Your instructions: In exact form, please repeat the records from their opening line down to the line with "producing the family", including that line.

____________

import Literature.AlgebraicGeometry.HodgeTheory.WeilFamilyReach
import HarnessLib

/-!
# Deligne's polarized Weil family over the hyperbolic component — family-first, with the Weil sub-local system (named fact)

For `K = ℚ(√-d)` and a complex abelian `2n`-fold `(P, ψ₀)`, `ψ₀ ∘ ψ₀ = -d`, of HYPERBOLIC (= split) Weil
type for a `K`-compatible polarization, Deligne constructs in the proof of [Deligne1982HodgeCycles, Thm. 4.8]
(LNM 900, pp. 47–52) the algebraic family of polarized abelian varieties with `ℤ[ψ₀]`-action through `P`:
the quotient `Γ\X⁺` of the Hermitian symmetric domain of `K`-compatible complex structures positive for the
polarization by a torsion-free congruence subgroup `Γ ⊂ SU(Λ, H)`, a smooth connected quasi-projective
variety carrying a projective universal abelian scheme ([MumfordFogartyKirwan1994, Thm. 7.9–7.10]; Deligne,
loc. cit., p. 50). Along it the Weil planes `⋀^{2n}_K H¹ ⊂ H^{2n}` of the fibres form a sub-local system
on which the monodromy acts through `det_K = 1`, i.e. TRIVIALLY ("`Γ ⊂ SU`, so `det_K γ = 1`", p. 50;
[vanGeemen1994HodgeAV, 5.8–5.11]): every Weil class of `P` extends to a flat section whose value on every
fibre is a Weil class of that fibre, of Hodge type `(n, n)` there (all fibres are of Weil type `(n, n)`,
[Deligne1982HodgeCycles, Prop. 4.4]). By Landherr's classification of `K`-Hermitian forms (rank, signature,
discriminant; [Landherr1936HermitianForms]; [vanGeemen1994HodgeAV, 5.3–5.4]) every other hyperbolic
`(A, φ, h)` of the same dimension has an isometric `(H₁(A, ℚ), H_A) ≅ (H₁(P, ℚ), H_P)`, hence is
`K`-isogenous to a fibre of THIS family (commensurable lattices; isogenies are finite flat,
[Milne1986AbelianVarieties, §8 Prop. 8.1]).

This file records that package as ONE named fact, `weilFamily_hyperbolic_weilSystem_reach`, on the tree's
real carriers and in the shape of its accepted sibling `weilFamilyReach_hyperbolic`
(`HodgeTheory/WeilFamilyReach`), from which it differs in BOOKKEEPING only:

* the quantifiers are in the order the source proves them — ONE family per polarized `(P, ψ₀, h_K)`
  (`∃ family, ∀ Weil class w, ∃ flat section through w` and `∀ hyperbolic target, ∃ reaching fibre`),
  where `weilFamilyReach_hyperbolic` fixes the Weil class and the target before producing the family
  (`∀ w, ∀ A, ∃ family`) — a consumer that must serve EVERY Weil class of `P` with ONE family (e.g. the
  reach stub of crux `WeilTwelvefoldsSqrtMinus7`, line `isotypic-unimodular-saturation`, which globalises
  all rational `(7,7)` Weil classes of a fixed `A × B` over one family) cannot use the sibling;
* the `√-d`-multiplications `(Y_s, Ψ_s) ≅ 𝒳_s` of ALL fibres are recorded (functions of `s`), and the flat
  Weil sections are asserted to take values in the Weil planes `weilClassesOf (Y_s) (Ψ_s) n d` on EVERY
  fibre (the sub-local system), not only at the reached fibre;
* the reaching `K`-isogeny is oriented FROM the fibre: `u : Y_s → A` finite flat, `v : A → Y_s`,
  `v ∘ u = [m]`, `v` intertwining `φ` and `Ψ_s` (the orientation consumed by isogeny descent of Weil
  classes, `HodgeTheory/WeilClassesIsogenyDescent`);
* the relative polarization class and the non-vanishing of transported classes (clauses of the sibling)
  are not repeated.

## Rendering (design choices)

As in `HodgeTheory/WeilFamilyReach` and `HodgeTheory/WeilFamilyFlatSections`: `P : Motives.AbelianVariety ℂ`
with `ψ₀ : P ⟶ P`, `ψ₀ ≫ ψ₀ = -((d : ℤ) • 𝟙 P)`, `P.dim = 2n`; hyperbolicity
`Motives.IsHyperbolicWeilType P ψ₀ n h_K` for the `K`-symmetrised hyperplane class
`h_K = d·e^*a + ψ₀^*e^*a` of a projective embedding `e : Motives.ProjectiveEmbedding P.X` and a non-zero
rational `a ∈ H²(ℙᴺ(ℂ); ℂ)` (so `h_K = ±q·c₁(M)` with `M` ample and `K`-compatible; hyperbolic for `h_K`
⟺ the `K`-Hermitian form of `M` has Witt index `n`, which forces Weil type `(n, n)`); the family
`f : 𝒳 ⟶ S` with `Motives.IsSmoothProjectiveFamily f (2n)`, embedded in `ℙᴺ × S`, base irreducible, smooth,
quasi-projective (`IsQuasiProjectiveOver`); `e' : P.X ≅ 𝒳_{s₀}`; fibre structures
`Y : S(ℂ) → AbelianVariety ℂ`, `Ψ s : Y s ⟶ Y s`, `ε s : (Y s).X ≅ 𝒳_s`; Weil classes in the STRONG typing
`weilClassesOf` (`HodgeTheory/WeilClasses`); flat sections as CONTINUOUS sections of the étalé space
`FiberClass f (2n)` of `R^{2n} f_* ℂ` (`HodgeTheory/HodgeLocus`), their values written `σ s = ⟨s, x⟩` to
keep the fibre index definitional; Hodge type `IsOfHodgeType (2n) 𝒳_s (2n) n n x`.

What is NOT here: the algebraicity of anything; the theorem of the fixed part / Leray degeneration that
turns a flat section into a class of the total space (`deligne_globalInvariantCycles`,
`deligne1968_invariantClass_fromTotalSpace`); rationality along flat sections (proved in the tree); reach
of NON-hyperbolic components (other discriminants: same proof with Landherr's invariant `det H`, not
needed by the consumers, which aim their products onto the hyperbolic component —
`Motives/AimedSplitProduct`). The tree constructs no moduli space of abelian varieties, no universal
abelian scheme and no period map (2026-08-16), which is why this is a NAMED FACT.

## References

* [Deligne1982HodgeCycles] P. Deligne (notes by J. Milne), Hodge cycles on abelian varieties, LNM 900
  (1982), proof of Thm. 4.8 (pp. 47–52), Prop. 4.4.
* [vanGeemen1994HodgeAV] B. van Geemen, LNM 1594 (1994), Lemma 5.2, 5.3–5.4, 5.8–5.11.
* [Landherr1936HermitianForms] W. Landherr, Abh. Math. Sem. Hamburg 11 (1936).
* [MumfordFogartyKirwan1994] GIT, 3rd ed., Thm. 7.9–7.10.
* [Milne1986AbelianVarieties] J. S. Milne, Abelian Varieties, §8 Prop. 8.1.
-/

noncomputable section

namespace Literature.AlgebraicGeometry.HodgeTheory

open CategoryTheory
open Literature.AlgebraicGeometry Literature.AlgebraicGeometry.Motives
open Literature.AlgebraicTopology.SingularHomology

/-- **Deligne's polarized Weil family through a hyperbolic abelian `2n`-fold: `K`-structures on all
fibres, the flat Weil sub-local system, and reach of every hyperbolic `(A, φ)` up to `K`-isogeny**
(NAMED FACT; the accepted fact `weilFamilyReach_hyperbolic` with its quantifiers in the order of the
source — ONE family per polarized `(P, ψ₀, h_K)`, serving every Weil class and every target — and the
Weil planes of all fibres recorded). Let `n, d ≥ 1`, `K = ℚ(√-d)`, and let `(P, ψ₀)` be a complex
abelian `2n`-fold with `ψ₀ ≫ ψ₀ = -d`, HYPERBOLIC (`IsHyperbolicWeilType`: a `ψ₀^*`-stable rational
Lagrangian `2n`-frame of `H¹`) for the `K`-symmetrised hyperplane class `h_K = d·e^*a + ψ₀^*e^*a` of a
projective embedding `e` and a non-zero rational `a ∈ H²(ℙᴺ(ℂ); ℂ)` (`h_K = ±q·c₁(M)`, `M` ample and
`K`-compatible, so the `K`-Hermitian form `H_M` on `H₁(P, ℚ)` has Witt index `n` and `(P, K)` is of Weil
type `(n, n)`, [vanGeemen1994HodgeAV, Lemma 5.2, 5.4]). Let `f : 𝒳 → S` be the universal polarized
abelian scheme with `ℤ[ψ₀]`-action over the connected component `S = Γ\X⁺` through the moduli point
`s₀` of `(P, M, ψ₀)` of the fine moduli scheme of this PEL type with neat level (`Γ ⊂ SU(H₁(P, ℤ), H_M)`
torsion free; `S` smooth, connected, quasi-projective; `f` projective: [Deligne1982HodgeCycles, proof of
Thm. 4.8, pp. 48–50]; [MumfordFogartyKirwan1994, Thm. 7.9–7.10]), `e' : P ≅ 𝒳_{s₀}`, and
`(Y_s, Ψ_s) ≅ 𝒳_s` its fibres with their `√-d`-multiplication (`Ψ_s² = -d`, `dim Y_s = 2n`). Then:
(a) ("`Γ ⊂ SU`, so `det_K γ = 1`", loc. cit. p. 50; [vanGeemen1994HodgeAV, 5.8–5.11]) EVERY Weil class
`w ∈ ⋀^{2n}_K H¹(P) ⊗ ℂ = weilClassesOf P ψ₀ n d` extends to a CONTINUOUS (= flat) section `σ` of
`R^{2n} f_* ℂ` (`FiberClass f (2n)`) with `σ(s₀) = (s₀, e'^{-1*} w)`, whose value at every `s` is a
Weil class of `(Y_s, Ψ_s)` (the Weil planes `⋀^{2n}_K R¹f_*ℚ` form a sub-local system) and is therefore
of Hodge type `(n, n)` on EVERY fibre (all fibres are of Weil type `(n, n)`: clause (a) of loc. cit. with
[Deligne1982HodgeCycles, Prop. 4.4]); (b) REACH: for every abelian `2n`-fold `(A, φ)`, `φ ≫ φ = -d`,
hyperbolic for its own `K`-symmetrised hyperplane class, the `K`-Hermitian spaces `(H₁(A, ℚ), H_A)` and
`(H₁(P, ℚ), ±H_M)` are both hyperbolic of rank `2n` over `K`, hence isometric
([Landherr1936HermitianForms]; [vanGeemen1994HodgeAV, 5.3–5.4]); the isometry carries the complex
structure of `A` to a point `s` of the SAME connected domain, so `A` is `K`-ISOGENOUS to the fibre
`(Y_s, Ψ_s)` (commensurable lattices in `H₁(P, ℚ)`): an isogeny `u : Y_s → A` (finite flat,
[Milne1986AbelianVarieties, §8 Prop. 8.1]) with `v : A → Y_s`, `v ∘ u = [m]`, `m ≥ 1`, `v` intertwining
`φ` and `Ψ_s`. On the tree's real carriers, in the shape of `weilFamilyReach_hyperbolic` /
`deligne1982_weilFamily_hodgeWeilSection`. The tree constructs no moduli space of abelian varieties, no
universal abelian scheme and no period map, which is why this is a NAMED FACT.
[cite: Deligne1982HodgeCycles, proof of Thm. 4.8 (pp. 47–52) with Prop. 4.4]
[cite: vanGeemen1994HodgeAV, Lemma 5.2, 5.3–5.4 and 5.8–5.11]
[cite: Landherr1936HermitianForms, Satz (classification by rank, discriminant, signatures)]
[cite: MumfordFogartyKirwan1994, Thm. 7.9–7.10] [cite: Milne1986AbelianVarieties, §8 Prop. 8.1]
-/
def weilFamily_hyperbolic_weilSystem_reach : Prop :=
  ∀ (n d : ℕ), 1 ≤ n → 1 ≤ d →
    ∀ (P : AbelianVariety ℂ) (ψ₀ : P ⟶ P) (e : ProjectiveEmbedding P.X)
      (a : complexBetti (projectiveSpace e.n ℂ) 2),
      P.dim = 2 * n → ψ₀ ≫ ψ₀ = -((d : ℤ) • 𝟙 P) → IsRationalClass a → a ≠ 0 →
      IsHyperbolicWeilType P ψ₀ n
        ((d : ℂ) • complexBetti.map e.ι 2 a + complexBetti.map ψ₀.hom.hom.hom 2 (complexBetti.map e.ι 2 a)) →
      ∃ (𝒳 S : SchemeOver ℂ) (f : 𝒳 ⟶ S) (s₀ : ComplexPoints S) (e' : P.X ≅ fiberOver f s₀)
        (Y : ComplexPoints S → AbelianVariety ℂ) (Ψ : ∀ s, Y s ⟶ Y s)
        (ε : ∀ s, (Y s).X ≅ fiberOver f s),
        IsSmoothProjectiveFamily f (2 * n) ∧
        (∃ (N : ℕ) (ι : 𝒳 ⟶ CategoryTheory.MonoidalCategoryStruct.tensorObj (projectiveSpace N ℂ) S),
          AlgebraicGeometry.IsClosedImmersion ι.left ∧
            ι ≫ CategoryTheory.CartesianMonoidalCategory.snd (projectiveSpace N ℂ) S = f) ∧
        IrreducibleSpace S.left ∧ AlgebraicGeometry.Smooth S.hom ∧ IsQuasiProjectiveOver S ∧
        (∀ s, (Y s).dim = 2 * n ∧ Ψ s ≫ Ψ s = -((d : ℤ) • 𝟙 (Y s))) ∧
        (∀ w : complexBetti P.X (2 * n), w ∈ weilClassesOf P ψ₀ n d →
          ∃ σ : ComplexPoints S → FiberClass f (2 * n),
            Continuous σ ∧ σ s₀ = ⟨s₀, complexBetti.map e'.inv (2 * n) w⟩ ∧
            ∀ s, ∃ x : complexBetti (fiberOver f s) (2 * n), σ s = ⟨s, x⟩ ∧
              IsOfHodgeType (2 * n) (fiberOver f s) (2 * n) n n x ∧
              complexBetti.map (ε s).hom (2 * n) x ∈ weilClassesOf (Y s) (Ψ s) n d) ∧
        ∀ (A : AbelianVariety ℂ) (φ : A ⟶ A) (eA : ProjectiveEmbedding A.X)
          (aA : complexBetti (projectiveSpace eA.n ℂ) 2),
          A.dim = 2 * n → φ ≫ φ = -((d : ℤ) • 𝟙 A) → IsRationalClass aA → aA ≠ 0 →
          IsHyperbolicWeilType A φ n
            ((d : ℂ) • complexBetti.map eA.ι 2 aA +
              complexBetti.map φ.hom.hom.hom 2 (complexBetti.map eA.ι 2 aA)) →
          ∃ (s : ComplexPoints S) (u : Y s ⟶ A) (v : A ⟶ Y s) (m : ℕ),
            AlgebraicGeometry.Flat u.hom.hom.hom.left ∧ 0 < m ∧ u ≫ v = m • 𝟙 (Y s) ∧
              v ≫ Ψ s = φ ≫ v

end Literature.AlgebraicGeometry.HodgeTheory

end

____________

Result of the exercise:
import Literature.AlgebraicGeometry.HodgeTheory.WeilFamilyReach
import HarnessLib

/-!
# Deligne's polarized Weil family over the hyperbolic component — family-first, with the Weil sub-local system (named fact)

For `K = ℚ(√-d)` and a complex abelian `2n`-fold `(P, ψ₀)`, `ψ₀ ∘ ψ₀ = -d`, of HYPERBOLIC (= split) Weil
type for a `K`-compatible polarization, Deligne constructs in the proof of [Deligne1982HodgeCycles, Thm. 4.8]
(LNM 900, pp. 47–52) the algebraic family of polarized abelian varieties with `ℤ[ψ₀]`-action through `P`:
the quotient `Γ\X⁺` of the Hermitian symmetric domain of `K`-compatible complex structures positive for the
polarization by a torsion-free congruence subgroup `Γ ⊂ SU(Λ, H)`, a smooth connected quasi-projective
variety carrying a projective universal abelian scheme ([MumfordFogartyKirwan1994, Thm. 7.9–7.10]; Deligne,
loc. cit., p. 50). Along it the Weil planes `⋀^{2n}_K H¹ ⊂ H^{2n}` of the fibres form a sub-local system
on which the monodromy acts through `det_K = 1`, i.e. TRIVIALLY ("`Γ ⊂ SU`, so `det_K γ = 1`", p. 50;
[vanGeemen1994HodgeAV, 5.8–5.11]): every Weil class of `P` extends to a flat section whose value on every
fibre is a Weil class of that fibre, of Hodge type `(n, n)` there (all fibres are of Weil type `(n, n)`,
[Deligne1982HodgeCycles, Prop. 4.4]). By Landherr's classification of `K`-Hermitian forms (rank, signature,
discriminant; [Landherr1936HermitianForms]; [vanGeemen1994HodgeAV, 5.3–5.4]) every other hyperbolic
`(A, φ, h)` of the same dimension has an isometric `(H₁(A, ℚ), H_A) ≅ (H₁(P, ℚ), H_P)`, hence is
`K`-isogenous to a fibre of THIS family (commensurable lattices; isogenies are finite flat,
[Milne1986AbelianVarieties, §8 Prop. 8.1]).

This file records that package as ONE named fact, `weilFamily_hyperbolic_weilSystem_reach`, on the tree's
real carriers and in the shape of its accepted sibling `weilFamilyReach_hyperbolic`
(`HodgeTheory/WeilFamilyReach`), from which it differs in BOOKKEEPING only:

* the quantifiers are in the order the source proves them — ONE family per polarized `(P, ψ₀, h_K)`
  (`∃ family, ∀ Weil class w, ∃ flat section through w` and `∀ hyperbolic target, ∃ reaching fibre`),
  where `weilFamilyReach_hyperbolic` fixes the Weil class and the target before producing the family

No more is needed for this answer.